Choc : je suis la seule de mon âge dans un groupe de vingt. Il est possible que deux ou trois aient trente ans, mais c'est un maximum. La plus jeune passe en terminale l'année prochaine. Je ne pensais pas être une telle exception. Cela m'intimide.
Une majorité de filles, dix-sept sur vingt.

Constatation (connue (de moi) mais renouvelée): l'efficacité du réseau jésuite. Tous viennent d'écoles tenues par des jésuites ou d'universités dont les aumôniers sont jésuites. J'ai l'impression de me revoir moi-même à Sciences-Po… sauf qu'à âge équivalent ils ont voyagé bien plus que moi (ô ce regret d'avoir fait mes études avant la chute du mur). Et puis je faisais partie des "pauvres" à Sciences-Po, et eux non.

Explication du statut des réfugiés (définition juridique. Photo d'un powerpoint projeté au mur) :



«En France on appelle étrangers des gens qui ne le sont pas: ils sont nés ici, ils n'ont pas d'ailleurs. Ça génère beaucoup de frustrations.»

La proposition jrs se décline en sept programmes.

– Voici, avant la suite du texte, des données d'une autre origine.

import Summits.BirchSwinnertonDyer.BirchSwinnertonDyer.Theorems.ErratumRoadFiveNonSurjCornerFiveJLine
import Summits.BirchSwinnertonDyer.BirchSwinnertonDyer.Theorems.ErratumRoadFiveNonSurjCornerImageFull
import HarnessLib

/-!
# Route `ErratumRoadFive` (rung K2), crux `NonSurjCorner` (item stmt-BirchSwinnertonDyer-19065):
# THE EXACT IMAGE AT `p = 5` — a corner pair at `5` has mod-`5` image EQUAL to the normaliser of a split
# Cartan subgroup (`5Ns`, order `32`) or EQUAL to a conjugate of Zywina's `G₉` (`5S4`, order `96`);
# hence `−1 ∈ ρ̄_{E,5}(Γ_ℚ)` at every corner pair at `5`
# (cell `bsd-stepL`, seat `bsd-stepL-corner5-p2` g5, WIDTH-LEVER lane B; `--supports stmt-BirchSwinnertonDyer-19065 --as helper`)

WHY THIS FILE. `…NonSurjCornerFiveJLine` (this lane g5) puts the image of every corner pair at `5` INSIDE a
conjugate of `G₉`; `…NonSurjCornerImageFull` (g2) shows it is EXACTLY `N(C_s(5))` when `3 ∤ #G`. This file
closes the other branch: when `3 ∣ #G` the image is ALL of `P G₉ P⁻¹`. Group theory (§1, one more
`decide` certificate over the `625` quadruples): the subgroups of `G₉` containing the torus `{diag(1,u)}`
are few (python: `4 ⊂ 8 ⊂ 16 ⊂ 32 ⊂ 96`), and an element `y` of order `3` (Cauchy) together with
`h = diag(1,2)` already generates `G₉` — certified by exhibiting Zywina's generators as explicit words in
`h, y` for each of the `8` elements of order `3` of `G₉`. Consequences (§2): in every frame the image of a
corner pair at `5` is `N(P (* 0; 0 *) P⁻¹)` or `P G₉ P⁻¹` (`NonSurjCorner.image_five_eq_normalizer_or_eq_G9`)
— the census labels `5Ns` (12 pairs) and `5S4` (52 pairs) are the only possibilities, now as a kernel
theorem about EVERY corner pair — and `−1 ∈ ρ̄_{E,5}(Γ_ℚ)` (`NonSurjCorner.exists_smul_eq_neg_five`; g2 had it
off the octahedral branch only, and at `7`).

HONEST FRAMING: structure theorems (no named fact beyond those of the imported files; none is used here);
nothing here proves the crux, a registered stub or BSD for any class; no census number moves (T7).
References: [Zywina2015] §1.3 (`G₉`), Thm. 1.4 (first item: the list of images at `5`); [Serre1972] §2.1 a),
§2.4 Prop. 15, §2.6 (octahedral case).
-/

set_option linter.dupNamespace false -- `Summit.BirchSwinnertonDyer.BirchSwinnertonDyer` (summit = problem), tree-wide

noncomputable section

open scoped Classical

namespace Summit.BirchSwinnertonDyer.BirchSwinnertonDyer.Theorems.ZywinaG9

open Matrix Literature.NumberTheory.GaloisRepresentations
  Literature.NumberTheory.GaloisRepresentations.Serre1972
  Literature.NumberTheory.EllipticCurves Literature.NumberTheory.EllipticCurves.Zywina2015G9
  Literature.NumberTheory.EllipticCurves.Zywina2015G9.Quad

/-! ### §1. Group theory: an element of order `3` and the torus generate `G₉` -/

/-- **The third finite computation: an element of order `3` generates `G₉` together with the torus.**
For every invertible quadruple `y` with `y³ = 1 ≠ y`, EITHER `y` fails the explicit membership test
`inG9` (then `⟨h, y⟩` contains an element of order `5`, `Quad.cert_of_not_inG9`), OR each of Zywina's
generators `(2 0; 0 1)`, `(0 4; 1 0)`, `(1 1; 1 4)` is an explicit short word in `h = (1 0; 0 2)` and `y`
(there are exactly `8` elements of order `3` in `G₉`; word lists found by brute force, `2 + 4 + 8`
templates). Checked by `decide`. [folklore] -/
theorem Quad.generators_mem_words_of_order_three : ∀ a b c d : ZMod 5,
    det (a, b, c, d) ≠ 0 → npow 3 (a, b, c, d) = one → ((a, b, c, d) : Quad) ≠ one →
      inG9 (a, b, c, d) = false ∨
      ((((2, 0, 0, 1) : Quad) ∈ [mul (mul (mul (mul (mul (mul (1, 0, 0, 2) (1, 0, 0, 2)) (a, b, c, d)) (1, 0, 0, 2)) (1, 0, 0, 2)) (1, 0, 0, 2)) (a, b, c, d),
        mul (mul (mul (mul (mul (mul (mul (1, 0, 0, 2) (a, b, c, d)) (1, 0, 0, 2)) (1, 0, 0, 2)) (a, b, c, d)) (1, 0, 0, 2)) (1, 0, 0, 2)) (a, b, c, d)]) ∧
       (((0, 4, 1, 0) : Quad) ∈ [mul (mul (mul (mul (mul (mul (1, 0, 0, 2) (1, 0, 0, 2)) (a, b, c, d)) (1, 0, 0, 2)) (1, 0, 0, 2)) (a, b, c, d)) (a, b, c, d),
        mul (mul (mul (mul (mul (mul (1, 0, 0, 2) (1, 0, 0, 2)) (a, b, c, d)) (a, b, c, d)) (1, 0, 0, 2)) (1, 0, 0, 2)) (a, b, c, d),
        mul (mul (mul (mul (mul (mul (a, b, c, d) (1, 0, 0, 2)) (1, 0, 0, 2)) (a, b, c, d)) (a, b, c, d)) (1, 0, 0, 2)) (1, 0, 0, 2),
        mul (mul (mul (mul (mul (mul (a, b, c, d) (a, b, c, d)) (1, 0, 0, 2)) (1, 0, 0, 2)) (a, b, c, d)) (1, 0, 0, 2)) (1, 0, 0, 2)]) ∧
       (((1, 1, 1, 4) : Quad) ∈ [mul (mul (mul (1, 0, 0, 2) (1, 0, 0, 2)) (1, 0, 0, 2)) (a, b, c, d),
        mul (mul (mul (1, 0, 0, 2) (1, 0, 0, 2)) (a, b, c, d)) (1, 0, 0, 2),
        mul (mul (mul (1, 0, 0, 2) (a, b, c, d)) (1, 0, 0, 2)) (1, 0, 0, 2),
        mul (mul (mul (a, b, c, d) (1, 0, 0, 2)) (1, 0, 0, 2)) (1, 0, 0, 2),
        mul (mul (mul (mul (1, 0, 0, 2) (1, 0, 0, 2)) (1, 0, 0, 2)) (a, b, c, d)) (a, b, c, d),
        mul (mul (mul (mul (1, 0, 0, 2) (1, 0, 0, 2)) (a, b, c, d)) (a, b, c, d)) (1, 0, 0, 2),
        mul (mul (mul (mul (1, 0, 0, 2) (a, b, c, d)) (a, b, c, d)) (1, 0, 0, 2)) (1, 0, 0, 2),
        mul (mul (mul (mul (a, b, c, d) (a, b, c, d)) (1, 0, 0, 2)) (1, 0, 0, 2)) (1, 0, 0, 2)])) := by
  decide +kernel

/-- `Quad.generators_mem_words_of_order_three` for a quadruple variable. [folklore] -/
theorem Quad.generators_mem_words_of_order_three' (y : Quad) (hdet : det y ≠ 0) (h3 : npow 3 y = one)
    (h1 : y ≠ one) :
    inG9 y = false ∨
      ((((2, 0, 0, 1) : Quad) ∈ [mul (mul (mul (mul (mul (mul (1, 0, 0, 2) (1, 0, 0, 2)) y) (1, 0, 0, 2)) (1, 0, 0, 2)) (1, 0, 0, 2)) y,
        mul (mul (mul (mul (mul (mul (mul (1, 0, 0, 2) y) (1, 0, 0, 2)) (1, 0, 0, 2)) y) (1, 0, 0, 2)) (1, 0, 0, 2)) y]) ∧
       (((0, 4, 1, 0) : Quad) ∈ [mul (mul (mul (mul (mul (mul (1, 0, 0, 2) (1, 0, 0, 2)) y) (1, 0, 0, 2)) (1, 0, 0, 2)) y) y,
        mul (mul (mul (mul (mul (mul (1, 0, 0, 2) (1, 0, 0, 2)) y) y) (1, 0, 0, 2)) (1, 0, 0, 2)) y,
        mul (mul (mul (mul (mul (mul y (1, 0, 0, 2)) (1, 0, 0, 2)) y) y) (1, 0, 0, 2)) (1, 0, 0, 2),
        mul (mul (mul (mul (mul (mul y y) (1, 0, 0, 2)) (1, 0, 0, 2)) y) (1, 0, 0, 2)) (1, 0, 0, 2)]) ∧
       (((1, 1, 1, 4) : Quad) ∈ [mul (mul (mul (1, 0, 0, 2) (1, 0, 0, 2)) (1, 0, 0, 2)) y,
        mul (mul (mul (1, 0, 0, 2) (1, 0, 0, 2)) y) (1, 0, 0, 2),
        mul (mul (mul (1, 0, 0, 2) y) (1, 0, 0, 2)) (1, 0, 0, 2),
        mul (mul (mul y (1, 0, 0, 2)) (1, 0, 0, 2)) (1, 0, 0, 2),
        mul (mul (mul (mul (1, 0, 0, 2) (1, 0, 0, 2)) (1, 0, 0, 2)) y) y,
        mul (mul (mul (mul (1, 0, 0, 2) (1, 0, 0, 2)) y) y) (1, 0, 0, 2),
        mul (mul (mul (mul (1, 0, 0, 2) y) y) (1, 0, 0, 2)) (1, 0, 0, 2),
        mul (mul (mul (mul y y) (1, 0, 0, 2)) (1, 0, 0, 2)) (1, 0, 0, 2)])) := by
  obtain ⟨a, b, c, d⟩ := y
  exact Quad.generators_mem_words_of_order_three a b c d hdet h3 h1

/-- The printed third generator's entries `(0, −1, 1, 0)` are `(0, 4, 1, 0)` in `ZMod 5`. [folklore] -/
theorem Quad.genC_entries : (((0 : ZMod 5), (-1 : ZMod 5), (1 : ZMod 5), (0 : ZMod 5)) : Quad) = (0, 4, 1, 0) := by
  decide +kernel

/-- The printed fourth generator's entries `(1, 1, 1, −1)` are `(1, 1, 1, 4)` in `ZMod 5`. [folklore] -/
theorem Quad.genD_entries : (((1 : ZMod 5), (1 : ZMod 5), (1 : ZMod 5), (-1 : ZMod 5)) : Quad) = (1, 1, 1, 4) := by
  decide +kernel

section Field

variable [Fact (Nat.Prime 5)]

/-- **An element of `H` outside the explicit test `inG9` forces `5 ∣ #H`** (given `h = diag(1,2) ∈ H`):
the order-`5` certificate of the tool file, packaged. [folklore] -/
theorem five_dvd_card_of_mem_of_inG9_false {H : Subgroup (GL (Fin 2) (ZMod 5))} {x h : GL (Fin 2) (ZMod 5)} (hx : x ∈ H)
    (hh : h ∈ H) (hhq : Quad.ofMatrix ((h : GL (Fin 2) (ZMod 5)) : Matrix (Fin 2) (Fin 2) (ZMod 5)) = (1, 0, 0, 2))
    (hin : Quad.inG9 (Quad.ofMatrix ((x : GL (Fin 2) (ZMod 5)) : Matrix (Fin 2) (Fin 2) (ZMod 5))) = false) : 5 ∣ Nat.card H := by
  obtain ⟨i, hcert⟩ := Quad.cert_of_not_inG9' _ (det_ofMatrix_ne_zero x) hin
  obtain ⟨h4, h20⟩ := (Quad.cert_iff _).mp hcert
  obtain ⟨w, hwmem, hofw⟩ := exists_wordGL H hx hh hhq i
  have hv1 : w ^ 4 ≠ 1 := by
    intro h1
    apply h4
    rw [← hofw, ← Quad.ofMatrix_coe_pow, h1, Units.val_one]
    exact Quad.ofMatrix_one
  have hv5 : (w ^ 4) ^ 5 = 1 := by
    apply eq_of_ofMatrix_eq
    rw [← pow_mul, Quad.ofMatrix_coe_pow, hofw, Units.val_one, Quad.ofMatrix_one]
    exact h20
  have hord : orderOf (⟨w ^ 4, H.pow_mem hwmem 4⟩ : H) = 5 := by
    rw [Subgroup.orderOf_mk]
    exact orderOf_eq_prime hv5 hv1
  have hdvd := orderOf_dvd_natCard (⟨w ^ 4, H.pow_mem hwmem 4⟩ : H)
  rwa [hord] at hdvd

J'aime bien les grains de sagesse jésuite (jèz pour les intimes) que sème le père Antoine (il me semble que c'était Antoine):
— Qui ici a vécu la position d'être étranger? (Quelques mains se lèvent.) C'est fondateur. Le jour où vous descendez d'avion et que vous êtes le seul Blanc et qu'on va bien voir que vous n'êtes pas d'ici, vous comprenez quelque chose. Et ne rien comprendre, une autre langue, un autre alphabet… (Et soudain je me demande, comme dans une psychothérapie inattendue, quelle part joue dans le fait d'être là le fait d'avoir grandi au Maroc.)
«Les gens passent, ils ne vous appartiennent pas. A un moment ils ont besoin de partir, il faut l'accepter»; «un atelier d'amicothérapie»; «si vous vous sentez plus proches des migrants qui passent que de l'équipe dans laquelle vous travaillez ou que de votre famille, quelque chose ne va pas, ce n'est pas sain»; «les migrants sont placés six semaines en famille d'accueil. Pas plus de six semaines, parce qu'ils doivent construire leur vie, pas s'incruster dans la vôtre»; «vous ne pouvez sauvez personne. Vous saurez ce qu'ils vous apportent, vous ne saurez jamais ce que vous leur apportez. Il faut l'accepter»; «chaque fois que vous créez un groupe, vous créez un dedans et un dehors. Certeau l'a théorisé. C'est difficile, il faut en être conscient»; «une langue, c'est une manière d'apprendre à se connaître. On dit dans une langue des choses qu'on ne dirait pas dans une autre».

Déjeuner, végétarien par défaut, avec quelques tranches de jambon à part.

Après-midi sur le droit d'asile : les procédures juridiques françaises — et européennes quand les deux se croisent. C'est épouvantablement compliqué, je ne comprends pas comment un migrant ne parlant pas français a une chance de sortir du labyrinthe.
Je retiens que les audiences du CNDA (cour nationale du droit d'asile) à Montreuil sont publiques, qu'il est conseillé d'y aller une ou deux fois pour avoir une idée des dossiers traités là.

Pierre raconte toutes les embûches, le trafic des tickets de queue dans les préfecture, le jour où la préfecture de Nanterre a ouvert la porte du fond et non la porte principale, rendant caduque l'attente de ceux arrivés à trois heures du matin, ceux qui achètent des «récits de vie infaillibles» (pour obtenir le droit d'asile) à des compatriotes peu scrupuleux et se font débouter parce que leur récit ressemble à des dizaines d'autres (il me semble que Kaurismäki en parlait dans De l'autre côté de l'espoir).

Pierre sourit tout le temps, la bouche fermée, les yeux rieurs, comme s'il s'excusait de raconter des trucs révoltants, injustes, sur un fil, qui mettent en jeu la vie des gens.

En fin de journée nous abordons le planning. Je dois venir tous les matins de juillet du mardi au vendredi. Peut-être poserai-je une journée de congé le lundi 27 pour participer à la dernière randonnée du mois.